I also made them a strawberry-banana sugar-free jello and stirred in a carton of banana yogurt, and they loved that, too. It's so low-calorie, but no one could tell.
And, of course, there was the carrot cake, which they gobbled up. (And which I avoided). Unfortunately, I did use a large amount of vegetable oil for that one!
Anyway...I wasn't perfect in my eating, but my weight has only continued to fluctuate about a half pound, so I'm not stressing out about it.
I have another habit that I need to kick, though. Growing up, my mom rarely bought soda (pop) for us kids to drink, so I rarely drank it until my 20's. Then, when I realized that diet pop had no calories and still tasted sweet, I started drinking one can about every other day. Unfortunately, I have continued that habit. The only diet soda available here is Diet Coke, which wouldn't normally be my first choice, but I like the sweetness. (And the zero calories!)
However, I'm sure that drinking 4 or 5 cans of Diet Coke each week does nothing good for my body in the long run...I've read some things about soda and none of it is positive.
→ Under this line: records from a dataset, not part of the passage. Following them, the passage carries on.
import Summits.QuantumFields.GaugeBoot.Certificates.SparseReducedWindow
import Summits.QuantumFields.GaugeBoot.Certificates.KZL2rpD4b1o2UpDA
import Summits.QuantumFields.GaugeBoot.Certificates.KZL2rpD4b1o2UpDB
import HarnessLib

/-!
# Kernel replay of the certsdp certificate `kzL2_D4_b1o2_max_rp_G2` — part G: factor-row assembly and objective (gb_lean_emit_win 0.10)

HONEST FRAMING (cell `pub-gaugeboot`): certified bounds on lattice expectations at stated coupling,
gauge group, dimension and torus size; NOT a mass gap, NOT a continuum limit, NOT a string tension;
NOT Yang–Mills-summit-bearing (barriers `FixedCouplingUltralocality`, `PerturbativeInvisibility`).

Certificate sha256 `507502fc85815f6eb6adeb6c00790ea42b4bbd91e7c80e9cc9ae46d99a2ee95a` (problem `kzL2_D4_b1o2_max_rp_G2`, sha256 `91484c3811b11a6b17682d5f0aa7fd7d1c825d658d4c138b094db37009cf1fea`): `GB` = all factor rows (data parts
`Certificates/KZL2rpD4b1o2UpD….lean` concatenated), the INTEGER objective row `cZ`, the certified bound `lowerQ`, and the kernel check
`gb_len` (factor rows fit the padded dimension 48). Windows: `Certificates/KZL2rpD4b1o2UpA….lean`; assembly + theorems: `Certificates/KZL2rpD4b1o2Up.lean`.
Data/plumbing only; nothing is claimed about lattice gauge theory in this file.
-/

namespace Summit.QuantumFields.GaugeBoot.Certificates.KZL2rpD4b1o2Up

noncomputable section

open Summit.QuantumFields.GaugeBoot.Certificates.Sparse

/-- All factor rows (concatenation of the data parts' block lists). -/
def GB : List (List (List ℤ)) := GBa ++ GBb

/-- Objective as a sparse INTEGER row: (-1)·y_1. -/
def cZ : List (ℕ × ℤ) := [(1, Int.negSucc 0)]

/-- The certified lower bound on the objective (exact): `-725084119770902314878343/5440166188265831286177792` (≈ -0.1332834502988). -/
def lowerQ : ℚ := -725084119770902314878343/5440166188265831286177792

set_option maxHeartbeats 0 in
/-- Kernel check: every factor row of every block has length `≤ 48`. -/
theorem gb_len : lenCheckAll KZL2rpD4b1o2Up.GB 48 70 = true := by
  decide +kernel

end

end Summit.QuantumFields.GaugeBoot.Certificates.KZL2rpD4b1o2Up
/-- **The `o(1/L)` dichotomy**: if along the tori `L + 1` the two-point function at torus distance `≥ ⌊(L+1)/2⌋ − 1`
is eventually bounded by `B_L ≥ 0` with `(L+1)·B_L → 0`, then `βΥ_{L+1}(K) → 0`. [cite: FisherBarberJasnow1973, §II (helicity modulus); BricmontFontaineLandau1977 Appendix Thm A2] -/
theorem tendsto_torusXYStiffness_of_twoPoint_bound {K : ℝ} (hK : 0 ≤ K) {B : ℕ → ℝ} (hB : ∀ L, 0 ≤ B L)
    (hG : ∀ᶠ L : ℕ in atTop, ∀ a c : TorusSite 2 (L + 1), (L + 1) / 2 - 1 ≤ torusDist a c →
      (torusXY 2 (L + 1)).expectJ (fun _ => K) (cosDiff a c) ≤ B L)
    (hlim : Tendsto (fun L : ℕ => ((L : ℝ) + 1) * B L) atTop (𝓝 0)) :
    Tendsto (fun L : ℕ => torusXYStiffness (L + 1) K) atTop (𝓝 0) := by
  -- the majorant `4K²((L+1)B_L)²`
  have hmaj : Tendsto (fun L : ℕ => 4 * K ^ 2 * (((L : ℝ) + 1) * B L) ^ 2) atTop (𝓝 0) := by
    have := (hlim.pow 2).const_mul (4 * K ^ 2)
    simpa using this
  refine tendsto_of_tendsto_of_tendsto_of_le_of_le' tendsto_const_nhds hmaj ?_ ?_
  · exact Eventually.of_forall fun L => torusXYStiffness_nonneg hK
  · filter_upwards [hG, eventually_ge_atTop 3] with L hGL hL3
    have hb := abs_torusXYStiffness_le_of_twoPoint_bound_torusDist (L := L + 1) (by omega) hK (hB L) hGL
    refine ((le_abs_self _).trans hb).trans (le_of_eq ?_)
    push_cast
    ring

end TorusDist

/-! ## §4 The squeeze -/

section Squeeze

variable [MeasurableSpace Circle] [BorelSpace Circle]

/-- **Squeeze for the helicity modulus**: an eventual majorant `|βΥ_{L+1}(K)| ≤ f(L)` with `f → 0` gives
`βΥ_{L+1}(K) → 0` (`K ≥ 0`, floor `0 ≤ βΥ_L`). [cite: FisherBarberJasnow1973, §II (helicity modulus)] -/
theorem tendsto_torusXYStiffness_of_abs_le {K : ℝ} (hK : 0 ≤ K) {f : ℕ → ℝ} (hf : Tendsto f atTop (𝓝 0))
    (h : ∀ᶠ L : ℕ in atTop, |torusXYStiffness (L + 1) K| ≤ f L) :
    Tendsto (fun L : ℕ => torusXYStiffness (L + 1) K) atTop (𝓝 0) := by
  refine tendsto_of_tendsto_of_tendsto_of_le_of_le' tendsto_const_nhds hf ?_ ?_
  · exact Eventually.of_forall fun L => torusXYStiffness_nonneg hK
  · filter_upwards [h] with L hL
    exact (le_abs_self _).trans hL

end Squeeze

end Literature.Probability.LatticeModels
It's not like I'm drinking several cans a day...maybe one, if that. And it often takes away my sugar cravings. (temporarily) But I still feel "addicted," and I don't want to be addicted to any kind of food! (or drink)
Do any of you dieters drink a lot of diet pop? Does it help you avoid eating sweets? Do you recommend giving it up totally, or do you think it's okay to enjoy on a regular basis?
- Monday Oct 04, 2004
I managed to not freak out at the scale this morning. It was only a half pound fluctuation, so I didn't go crazy. Everyone who left comments made good points...things I will consider more seriously. I really should only weigh myself once a week. I'm just afraid that I will happen to weigh myself on a day when my weight is UP two pounds and then freak out...at least if I weigh myself every day, I can see the normal fluctuation, which usually helps me stay "on track" each day.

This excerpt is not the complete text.